Wednesday, May 11, 2005

Laws of Nature v. Guardian Angels and other myths

A simple physics rule reads: all things move from more to less; water runs down hill, warm air displaces cold air, a steal ball release at 100 feet will drop to zero feet. A car traveling at 55 or 100 miles per hour will come to an abrupt stop when it meets direct contact with a concret wall. I think that is a law of physics in some way. The human body does not do well when subjected to trauma. Sometimes the occupant of the vehicle and body ceases to live when a law of nature or physics is put to the test.

Guardian Angels have no super powers. Plucking a person out of harms way is not within their ability. Laws of Nature prevail. Guardian Angels lose.

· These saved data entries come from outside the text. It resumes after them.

import Summits.ValiantsHypothesis.ValiantsHypothesis.Theorems.LacunarySymmetroidMatrixDescartesCensusChamber284NegLeaf
import Summits.ValiantsHypothesis.ValiantsHypothesis.Theorems.LacunarySymmetroidMatrixDescartesCensusChamber284PosLeaf
import Summits.ValiantsHypothesis.ValiantsHypothesis.Theorems.LacunarySymmetroidMatrixDescartesCensusChamberHalves

/-!
# `MatrixDescartes` census — chamber 284: complete door-A row from a DOMINATION leaf and an NFLOW v4 leaf

HONEST FRAMING.  Object-search cell `pub-symmetroid`, door-A target `DoorA26 := PosRootLawAt 2 6 19`
(stmt-ValiantsHypothesis-19979; OPEN, typed, never asserted), crux `Theses.LacunarySymmetroid.MatrixDescartes`
(stmt-ValiantsHypothesis-18050).  Chamber 284 of theory g6's table (smallest member `(0,20,22,25,31,43)`, mirror 307;
words `DIDIID` / `IDIDDI`) has BOTH orientations alive at sign level: orientation `s = −` is killed for EVERY exponent
vector of the chamber by a chamber-uniform single-monomial DOMINATION leaf (`no_twenty_on_chamber284_neg` on `G3(0,3,5)`, val-sym-door-p2 g6/g7 generators, kit j279642),
orientation `s = +` by val-sym-door-p2 g3's NFLOW v4 certificate (`no_twenty_on_chamber284_pos`: geometry rows T0|2|5,
order-only transport; data nflow_v4_certs_all.jsonl, generator gen4.py), and `Census.posRootLawOn_of_chamber_halves` (the case `det S_0 = 0` is
Descartes) assembles the complete row **`doorA26_on_chamber284` — `PosRootLawOn 2 6 19 d` for EVERY `d` in the chamber**.  Nothing here
bears on `V = 19`, on other chambers, on `DoorA26` as a whole (OPEN), on the crux, or on `VP ≠ VNP`.

[folklore] Kernel assembly of two exact certificates (generated by the seat's `gen7mix.py` / `gen7geomix.py`); elementary.
-/

-- `Summit.ValiantsHypothesis.ValiantsHypothesis.…` repeats a component by the D-0017 layout
-- (single-conjunct summit), which the `dupNamespace` linter flags; the name is mandated.
set_option linter.dupNamespace false

namespace Summit.ValiantsHypothesis.ValiantsHypothesis.Theorems.LacunarySymmetroidMatrixDescartes.Census

open Polynomial Finset
open scoped BigOperators Polynomial Matrix

/-- **DOOR-A ROW ON THE WHOLE CHAMBER 284**: every exponent vector whose pair sums are ordered as in chamber 284 (smallest member
`(0,20,22,25,31,43)`) satisfies `ζ(2,6; d) ≤ 19` — one orientation by a domination leaf, the other by an NFLOW v4 leaf. [folklore] -/
theorem doorA26_on_chamber284 (d : Fin 6 → ℕ)
    (hd : StrictMono ((fun p : Fin 6 × Fin 6 => d p.1 + d p.2) ∘
      ![(0, 0), (0, 1), (0, 2), (0, 3), (0, 4), (1, 1), (1, 2), (0, 5), (2, 2), (1, 3), (2, 3),
        (3, 3), (1, 4), (2, 4), (3, 4), (4, 4), (1, 5), (2, 5), (3, 5), (4, 5), (5, 5)])) :
    PosRootLawOn 2 6 19 d :=
  posRootLawOn_of_chamber_halves _ 0 (by decide) (by decide) d hd
    (fun S hS hZ hs => no_twenty_on_chamber284_pos d hd S hS hZ hs)
    (fun S hS hZ hs => no_twenty_on_chamber284_neg d hd S hS hZ hs)

/-- Non-vacuity: the smallest member of chamber 284. [folklore] -/
example : PosRootLawOn 2 6 19 (![0, 20, 22, 25, 31, 43] : Fin 6 → ℕ) :=
  doorA26_on_chamber284 _ (Fin.strictMono_iff_lt_succ.2 (by decide))

end Summit.ValiantsHypothesis.ValiantsHypothesis.Theorems.LacunarySymmetroidMatrixDescartes.Census
/-- ★★ **`hWE` AT THE PIN (P1), member-∀, R-generic** — the certificate's displayed probe letter (Φ^X_β ∇_U G′ R ∇\*_U : `bXH x U → 𝔠_P^{(β−1)}`, every `β ∈ [0,1)`) at
`bXH x U = bHZKPG … (taxiB … U) wX …` from the (3.45) member for G′ read PRINT-LITERALLY at the print-weighted member `bHZKP … (sch β)` (`hp45`), the (3.43)₁ probe of ∇G′ (`hpDG`), the knit's derived
(3.49) majorant (`h49`) and the pinned letter `R` (`hRco12`; `R = (c_R)⁻¹·(I − P)` by `rcoK_GpPhysY` + `rcoK_eq`), with the budget family `hBx`.
[cite: Balaban1985BackgroundPropagators, Thm 3.13 p.426 + (3.152)–(3.153) p.426 + (3.43)–(3.45) p.398 + (3.49) p.399 + (3.25) p.394; Balaban1984PropagatorsII, (2.51)–(2.56) pp.232–233] -/
theorem hWE_of_pins_par_J
    (parT : ∀ i : B6KLevelCensusIndexV1.KIdx d ℓ hd hL b₀ b₁, Node00.SiteParY (Matrix (Fin N) (Fin N) ℂ) i) [NeZero N] [∀ x : MemberY d ℓ hd hL b₀ b₁ Mstar, Fintype (geo9Y x).Site]
    {R₁ R₂ : RegFamY d ℓ hd hL b₀ b₁ Mstar (Matrix (Fin N) (Fin N) ℂ)} (H : MemberY d ℓ hd hL b₀ b₁ Mstar → Prop) {J : Type} (f : J → MemberY d ℓ hd hL b₀ b₁ Mstar)
    (bI : ∀ x : MemberY d ℓ hd hL b₀ b₁ Mstar, FBondY x.toKIdx → IBondY x.toKIdx)
    (hlev : ∀ (x : MemberY d ℓ hd hL b₀ b₁ Mstar) (f : FBondY x.toKIdx), lvl x.hN x.D x.hk (bI x f) = (blkV1 x.hN x.D f).1.1)
    (hβ1 : ∀ (x : MemberY d ℓ hd hL b₀ b₁ Mstar) (f : FBondY x.toKIdx), (geomT x.D).dist (β x.hN x.D x.hk (bI x f)) (blkV1 x.hN x.D f) ≤ 1)
    (hbI0 : ∀ (x : MemberY d ℓ hd hL b₀ b₁ Mstar) (f : FBondY x.toKIdx), bI x f = bI x ⟨f.src, 0⟩)
    (c : ℝ) {M₀ a₀ : ℝ}
    {dF : ℕ} {δF α L₀ σ cσ : ℝ} (hFa : ∀ x : MemberY d ℓ hd hL b₀ b₁ Mstar, M₀ ≤ (geo9Y x).M → Facts347 (geo9Y x) 1 (H x) dF δF α L₀)
    (hrow : ∀ x : MemberY d ℓ hd hL b₀ b₁ Mstar, M₀ ≤ (geo9Y x).M → RowSum (toB6 (geo9Y x) 1 (H x)) σ cσ)
    (wX : ℝ → ℝ) (hwX₀ : ∀ s, 0 ≤ wX s) (hwX₁ : ∀ s, wX s ≤ 1) (sch : ℝ → ℝ) (hsch0 : ∀ β', 0 ≤ β' → β' < 1 → 0 < sch β') (hsch1 : ∀ β', 0 ≤ β' → β' < 1 → sch β' < 1)
    (hwsch : ∀ β', 0 ≤ β' → β' < 1 → 0 < wX (sch β'))
    (bXH : ∀ x : MemberY d ℓ hd hL b₀ b₁ Mstar, (bg9YR (Matrix (Fin N) (Fin N) ℂ) (specialUnitaryUnits (Fin N)) R₁ R₂ x).Cfg → BlockNorm (toB6 (geo9Y x) 1 (H x)) (XBK (TrIdx N) x.toKIdx → ℝ))
    (hbXH : ∀ (x : MemberY d ℓ hd hL b₀ b₁ Mstar) (U : (bg9YR (Matrix (Fin N) (Fin N) ℂ) (specialUnitaryUnits (Fin N)) R₁ R₂ x).Cfg), bXH x U =
      letI : Fintype (geo9K x.toKIdx).Site := (inferInstance : Fintype (geo9Y x).Site);
      bHZKPG (κ := TrIdx N) x.toKIdx (trBasis N) (taxiB x.toKIdx (bg9YR (Matrix (Fin N) (Fin N) ℂ) (specialUnitaryUnits (Fin N)) R₁ R₂ x) (fun U => U) U) (R := (1 : ℝ)) (H := H x) wX hwX₀ hwX₁)
    (𝔬12 : ∀ x : MemberY d ℓ hd hL b₀ b₁ Mstar, B9Thm312Whole.Ops (geo9Y x) (bg9YR (Matrix (Fin N) (Fin N) ℂ) (specialUnitaryUnits (Fin N)) R₁ R₂ x) (XBK (TrIdx N) x.toKIdx) (XBK (TrIdx N) x.toKIdx) (XHK (TrIdx N) x.toKIdx) (XSK (TrIdx N) x.toKIdx))
    (hblk12 : ∀ x : MemberY d ℓ hd hL b₀ b₁ Mstar, (𝔬12 x).blk = blkBK x.toKIdx (bI x))
    (hblkW12 : ∀ x : MemberY d ℓ hd hL b₀ b₁ Mstar, (𝔬12 x).blkW = blkSK x.toKIdx (sIK x.toKIdx (bI x)))
    (hDvco12 : ∀ (x : MemberY d ℓ hd hL b₀ b₁ Mstar) (U : (bg9YR (Matrix (Fin N) (Fin N) ℂ) (specialUnitaryUnits (Fin N)) R₁ R₂ x).Cfg), (𝔬12 x).Dv U = DvcoKH x.toKIdx (trBasis N) (bg9YR (Matrix (Fin N) (Fin N) ℂ) (specialUnitaryUnits (Fin N)) R₁ R₂ x) (fun U => U) U)
    (hDvsco12 : ∀ (x : MemberY d ℓ hd hL b₀ b₁ Mstar) (U : (bg9YR (Matrix (Fin N) (Fin N) ℂ) (specialUnitaryUnits (Fin N)) R₁ R₂ x).Cfg), (𝔬12 x).Dvstar U = DvscoKH x.toKIdx (trBasis N) (bg9YR (Matrix (Fin N) (Fin N) ℂ) (specialUnitaryUnits (Fin N)) R₁ R₂ x) (fun U => U) U)
    (hRco12 : ∀ (x : MemberY d ℓ hd hL b₀ b₁ Mstar) (U : (bg9YR (Matrix (Fin N) (Fin N) ℂ) (specialUnitaryUnits (Fin N)) R₁ R₂ x).Cfg), (𝔬12 x).R U = RcoK x.toKIdx (trBasis N) (bg9YR (Matrix (Fin N) (Fin N) ℂ) (specialUnitaryUnits (Fin N)) R₁ R₂ x) (fun U => U) (parT x.toKIdx) (GpPhysY x.toKIdx (parT x.toKIdx)) U)
    (𝔭A : ∀ x : MemberY d ℓ hd hL b₀ b₁ Mstar, HolderProbes (geo9Y x) (bg9YR (Matrix (Fin N) (Fin N) ℂ) (specialUnitaryUnits (Fin N)) R₁ R₂ x) (XBK (TrIdx N) x.toKIdx) (XBK (TrIdx N) x.toKIdx) (PK (FBondY x.toKIdx) (Fin (d + 1)) (TrIdx N)) (PK (FBondY x.toKIdx) (Fin (d + 1)) (TrIdx N)))
    {CP δP : ℝ} (hCP : 0 ≤ CP) (hδP : δF ≤ δP)
    {parS : ∀ x : MemberY d ℓ hd hL b₀ b₁ Mstar, SiteParY (Matrix (Fin N) (Fin N) ℂ) x.toKIdx} {Gp : ∀ x : MemberY d ℓ hd hL b₀ b₁ Mstar, SiteOpY (Matrix (Fin N) (Fin N) ℂ) x.toKIdx}
    (hparS : ∀ x : MemberY d ℓ hd hL b₀ b₁ Mstar, parS x = parT x.toKIdx) (hGp : ∀ x : MemberY d ℓ hd hL b₀ b₁ Mstar, Gp x = GpY x.toKIdx (parT x.toKIdx))
    (h49 : ∀ j : J, M₀ ≤ (geo9Y (f j)).M → ∀ α₀ : ℝ, 0 < α₀ → (geo9Y (f j)).M * α₀ ≤ a₀ → ∀ U : (bg9YR (Matrix (Fin N) (Fin N) ℂ) (specialUnitaryUnits (Fin N)) R₁ R₂ (f j)).Cfg, (bg9YR (Matrix (Fin N) (Fin N) ℂ) (specialUnitaryUnits (Fin N)) R₁ R₂ (f j)).Reg335 c α₀ U →
      Proj349Maj (g := geo9Y (f j)) (blkSK (f j).toKIdx (sIK (f j).toKIdx (bI (f j)))) (blkBK (f j).toKIdx (bI (f j)))
        (PcoK (f j).toKIdx (trBasis N) (bg9YR (Matrix (Fin N) (Fin N) ℂ) (specialUnitaryUnits (Fin N)) R₁ R₂ (f j)) (fun U => U) (parS (f j)) (Gp (f j)) U)
        (DvcoKH (f j).toKIdx (trBasis N) (bg9YR (Matrix (Fin N) (Fin N) ℂ) (specialUnitaryUnits (Fin N)) R₁ R₂ (f j)) (fun U => U) U)
        (DvscoKH (f j).toKIdx (trBasis N) (bg9YR (Matrix (Fin N) (Fin N) ℂ) (specialUnitaryUnits (Fin N)) R₁ R₂ (f j)) (fun U => U) U) 1 (H (f j)) CP δP)
    {B45 Bh Bx : ℝ → ℝ} {δ45 δh δ₃ : ℝ} (hB45 : ∀ β', 0 ≤ β' → β' < 1 → 0 ≤ B45 β') (hBh : ∀ β', 0 ≤ β' → β' < 1 → 0 ≤ Bh β') (hcσ : 0 ≤ cσ) (hσ : 0 ≤ σ)
    (hbud : 0 ≤ δF - α * δF - 2 * σ) (hδ45 : δF - α * δF - 2 * σ ≤ δ45) (hδh : δF - α * δF - σ ≤ δh) (hδ₃ : δ₃ ≤ δF - α * δF - 2 * σ)
    (hBx : ∀ β', 0 ≤ β' → β' < 1 → (cR39 (trBasis N))⁻¹ * ((wX (sch β'))⁻¹ * B45 β' + Bh β' * (CP * L₀) *
      ((wX (sch β'))⁻¹ * ((((ℓ + 1 : ℕ) : ℝ)) * Real.exp ((δF - α * δF - σ) * (rNear d ℓ + 1)))) * cσ * cσ) ≤ Bx β')
    (hp45 : ∀ x : MemberY d ℓ hd hL b₀ b₁ Mstar, letI : Fintype (geo9K x.toKIdx).Site := (inferInstance : Fintype (geo9Y x).Site); M₀ ≤ (geo9Y x).M → ∀ α₀ : ℝ, 0 < α₀ → (geo9Y x).M * α₀ ≤ a₀ → ∀ U : (bg9YR (Matrix (Fin N) (Fin N) ℂ) (specialUnitaryUnits (Fin N)) R₁ R₂ x).Cfg, (bg9YR (Matrix (Fin N) (Fin N) ℂ) (specialUnitaryUnits (Fin N)) R₁ R₂ x).Reg335 c α₀ U →
      (bg9YR (Matrix (Fin N) (Fin N) ℂ) (specialUnitaryUnits (Fin N)) R₁ R₂ x).Reg336 c α₀ U → ∀ (β' : ℝ) (h0 : 0 ≤ β') (h1 : β' < 1),
        HasMaj (bHZKP (κ := TrIdx N) x.toKIdx (trBasis N) (taxiB x.toKIdx (bg9YR (Matrix (Fin N) (Fin N) ℂ) (specialUnitaryUnits (Fin N)) R₁ R₂ x) (fun U => U) U) (R := (1 : ℝ)) (H := H x) (s := sch β') (hsch0 β' h0 h1).le (hsch1 β' h0 h1).le)
          (cNormR 1 (H x) (𝔭A x).blkPX (fun y => (geo9Y_len_pos x y).le) (β' - 1))
          ((𝔭A x).ΦX U β' ∘ₗ ((𝔬12 x).Dv U ∘ₗ GcoS x.toKIdx (trBasis N) (bg9YR (Matrix (Fin N) (Fin N) ℂ) (specialUnitaryUnits (Fin N)) R₁ R₂ x) (fun U => U) (GpY x.toKIdx (parT x.toKIdx)) U ∘ₗ (𝔬12 x).Dvstar U))
          (fun a b => B45 β' * Real.exp (-(δ45 * (geo9Y x).dist a b))))
    (hpDG : ∀ x : MemberY d ℓ hd hL b₀ b₁ Mstar, letI : Fintype (geo9K x.toKIdx).Site := (inferInstance : Fintype (geo9Y x).Site); M₀ ≤ (geo9Y x).M → ∀ α₀ : ℝ, 0 < α₀ → (geo9Y x).M * α₀ ≤ a₀ → ∀ U : (bg9YR (Matrix (Fin N) (Fin N) ℂ) (specialUnitaryUnits (Fin N)) R₁ R₂ x).Cfg, (bg9YR (Matrix (Fin N) (Fin N) ℂ) (specialUnitaryUnits (Fin N)) R₁ R₂ x).Reg335 c α₀ U →
      (bg9YR (Matrix (Fin N) (Fin N) ℂ) (specialUnitaryUnits (Fin N)) R₁ R₂ x).Reg336 c α₀ U → ∀ (β' : ℝ), 0 ≤ β' → β' < 1 →
        HasMaj (cNormR 1 (H x) (𝔬12 x).blkW (fun y => (geo9Y_len_pos x y).le) 0) (cNormR 1 (H x) (𝔭A x).blkPX (fun y => (geo9Y_len_pos x y).le) (β' - 1))
          ((𝔭A x).ΦX U β' ∘ₗ (𝔬12 x).Dv U ∘ₗ GcoS x.toKIdx (trBasis N) (bg9YR (Matrix (Fin N) (Fin N) ℂ) (specialUnitaryUnits (Fin N)) R₁ R₂ x) (fun U => U) (GpY x.toKIdx (parT x.toKIdx)) U)
          (fun a b => Bh β' * Real.exp (-(δh * (geo9Y x).dist a b)))) :
    ∀ j : J, letI : Fintype (geo9K (f j).toKIdx).Site := (inferInstance : Fintype (geo9Y (f j)).Site); M₀ ≤ (geo9Y (f j)).M → ∀ α₀ : ℝ, 0 < α₀ → (geo9Y (f j)).M * α₀ ≤ a₀ → ∀ U : (bg9YR (Matrix (Fin N) (Fin N) ℂ) (specialUnitaryUnits (Fin N)) R₁ R₂ (f j)).Cfg, (bg9YR (Matrix (Fin N) (Fin N) ℂ) (specialUnitaryUnits (Fin N)) R₁ R₂ (f j)).Reg335 c α₀ U →
      (bg9YR (Matrix (Fin N) (Fin N) ℂ) (specialUnitaryUnits (Fin N)) R₁ R₂ (f j)).Reg336 c α₀ U → ∀ β' : ℝ, 0 ≤ β' → β' < 1 →
        HasMaj (bXH (f j) U) (cNormR 1 (H (f j)) (𝔭A (f j)).blkPX (fun y => (geo9Y_len_pos (f j) y).le) (β' - 1))
          ((𝔭A (f j)).ΦX U β' ∘ₗ ((𝔬12 (f j)).Dv U ∘ₗ GcoS (f j).toKIdx (trBasis N) (bg9YR (Matrix (Fin N) (Fin N) ℂ) (specialUnitaryUnits (Fin N)) R₁ R₂ (f j)) (fun U => U) (GpY (f j).toKIdx (parT (f j).toKIdx)) U ∘ₗ (𝔬12 (f j)).R U ∘ₗ (𝔬12 (f j)).Dvstar U))
          (fun a b => Bx β' * Real.exp (-(δ₃ * (geo9Y (f j)).dist a b))) := fun j hM α₀ hα ha U hU hU' β' h0 h1 => by
  letI : Fintype (geo9K (f j).toKIdx).Site := (inferInstance : Fintype (geo9Y (f j)).Site)
  have hN : 0 < N := Nat.pos_of_ne_zero (NeZero.ne N)
  have hϱ : 0 ≤ (cR39 (trBasis N))⁻¹ := inv_nonneg.2 (cR39_trBasis_pos hN).le
  -- the pinned letter `R = (c_R)⁻¹·(I − P)` at the SAME `P` as the knit's derived (3.49) majorant
  have hR : (𝔬12 (f j)).R U = (cR39 (trBasis N))⁻¹ • (LinearMap.id -
      PcoK (f j).toKIdx (trBasis N) (bg9YR (Matrix (Fin N) (Fin N) ℂ) (specialUnitaryUnits (Fin N)) R₁ R₂ (f j)) (fun U => U) (parT (f j).toKIdx) (GpY (f j).toKIdx (parT (f j).toKIdx)) U) := by
    rw [hRco12 (f j) U, rcoK_GpPhysY, rcoK_eq]
  -- the knit's (3.49) majorant read on the ops' carriers
  have h49' : Proj349Maj (𝔬12 (f j)).blkW (𝔬12 (f j)).blk
      (PcoK (f j).toKIdx (trBasis N) (bg9YR (Matrix (Fin N) (Fin N) ℂ) (specialUnitaryUnits (Fin N)) R₁ R₂ (f j)) (fun U => U) (parT (f j).toKIdx) (GpY (f j).toKIdx (parT (f j).toKIdx)) U)
      ((𝔬12 (f j)).Dv U) ((𝔬12 (f j)).Dvstar U) 1 (H (f j)) CP δP := by
    rw [hblkW12 (f j), hblk12 (f j), hDvco12 (f j) U, hDvsco12 (f j) U, ← hGp (f j), ← hparS (f j)]
    exact h49 j hM α₀ hα ha U hU
  rw [hbXH (f j) U]
  exact pWE_bHZKPG_of_pins (f j).toKIdx (trBasis N) (taxiB (f j).toKIdx (bg9YR (Matrix (Fin N) (Fin N) ℂ) (specialUnitaryUnits (Fin N)) R₁ R₂ (f j)) (fun U => U) U)
    (⟨geo9Y_dist_triangle (f j), geo9Y_dist_comm (f j), geo9K_dist_nonneg (f j).toKIdx, geo9Y_len_pos (f j)⟩ : GeoOK (geo9Y (f j))) (hFa (f j) hM) (hrow (f j) hM) (𝔭A (f j))
    (P := PcoK (f j).toKIdx (trBasis N) (bg9YR (Matrix (Fin N) (Fin N) ℂ) (specialUnitaryUnits (Fin N)) R₁ R₂ (f j)) (fun U => U) (parT (f j).toKIdx) (GpY (f j).toKIdx (parT (f j).toKIdx)))
    wX hwX₀ hwX₁ (hsch0 β' h0 h1) (hsch1 β' h0 h1) (hwsch β' h0 h1) (hβ1 (f j)) (hlev (f j)) (hbI0 (f j)) (f j).hcfk (hblk12 (f j)) h49' hR
    (hp45 (f j) hM α₀ hα ha U hU hU' β' h0 h1) (hpDG (f j) hM α₀ hα ha U hU hU' β' h0 h1) hϱ hCP (hB45 β' h0 h1) (hBh β' h0 h1) hcσ hσ hδP hbud hδ45 hδh (hBx β' h0 h1) hδ₃

/-! ## §2 (v1.1) ★★ `hletters13` AT THE PIN (P1): the whole re-cut record `Letters313Zc` member-∀, R-generic (n06-d: «hletters13: DERIVE», edition 56) -/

God is a merciful God who created the universe, our planet with gravity, and human life. The human body, with guardian angels, is no match for gravity. When you challenge physics and facts with wishes and fantasy, your existence is in peril.

Back to God. God does give us more than we can burden. If he gave us only all that we can burden, I suggest living the life of a very weak and disorderly person.

God does take the best people because they are so good. If that were the case, avoid being too good. Just be a little less than average.

If God needed my son in heaven more than I needed him on earth, maybe I should have been less responsible and more needy.

If God gives what you can burden, takes the best when they are young, calls those who he needs in heaven right now, and places Guardian Angels who fail to do their job, then God is the director of the most twisted, left wing, social system of unjustice ever created. There would need to be a change at the top as this gig is flawed.

Gratefully, those feel good concepts don't cut it, but science and laws of nature do explain what God expects. First, God asks for mercy, not sacrifice. Second, God's world is orderly and predictable based on the sciences, those secrets are being uncovered every day... forever.

The guardian angels are friendly reminders in our head to make choices that would keep us out of harms way. They must work for us and not God, as it appears we are able to give them their leave at our discretion...or, they're lazy little runts who can't do a full days work.

Lets set another false statement straight: Speed Kills. Wrong. The sudden abrupt stop does the fatal damage. Speed is just the catalyst.

Tonight is sleep. Tomorrow is spiritual growth and work on gratitude and forgiveness and patience. I need some patience with people.... right now.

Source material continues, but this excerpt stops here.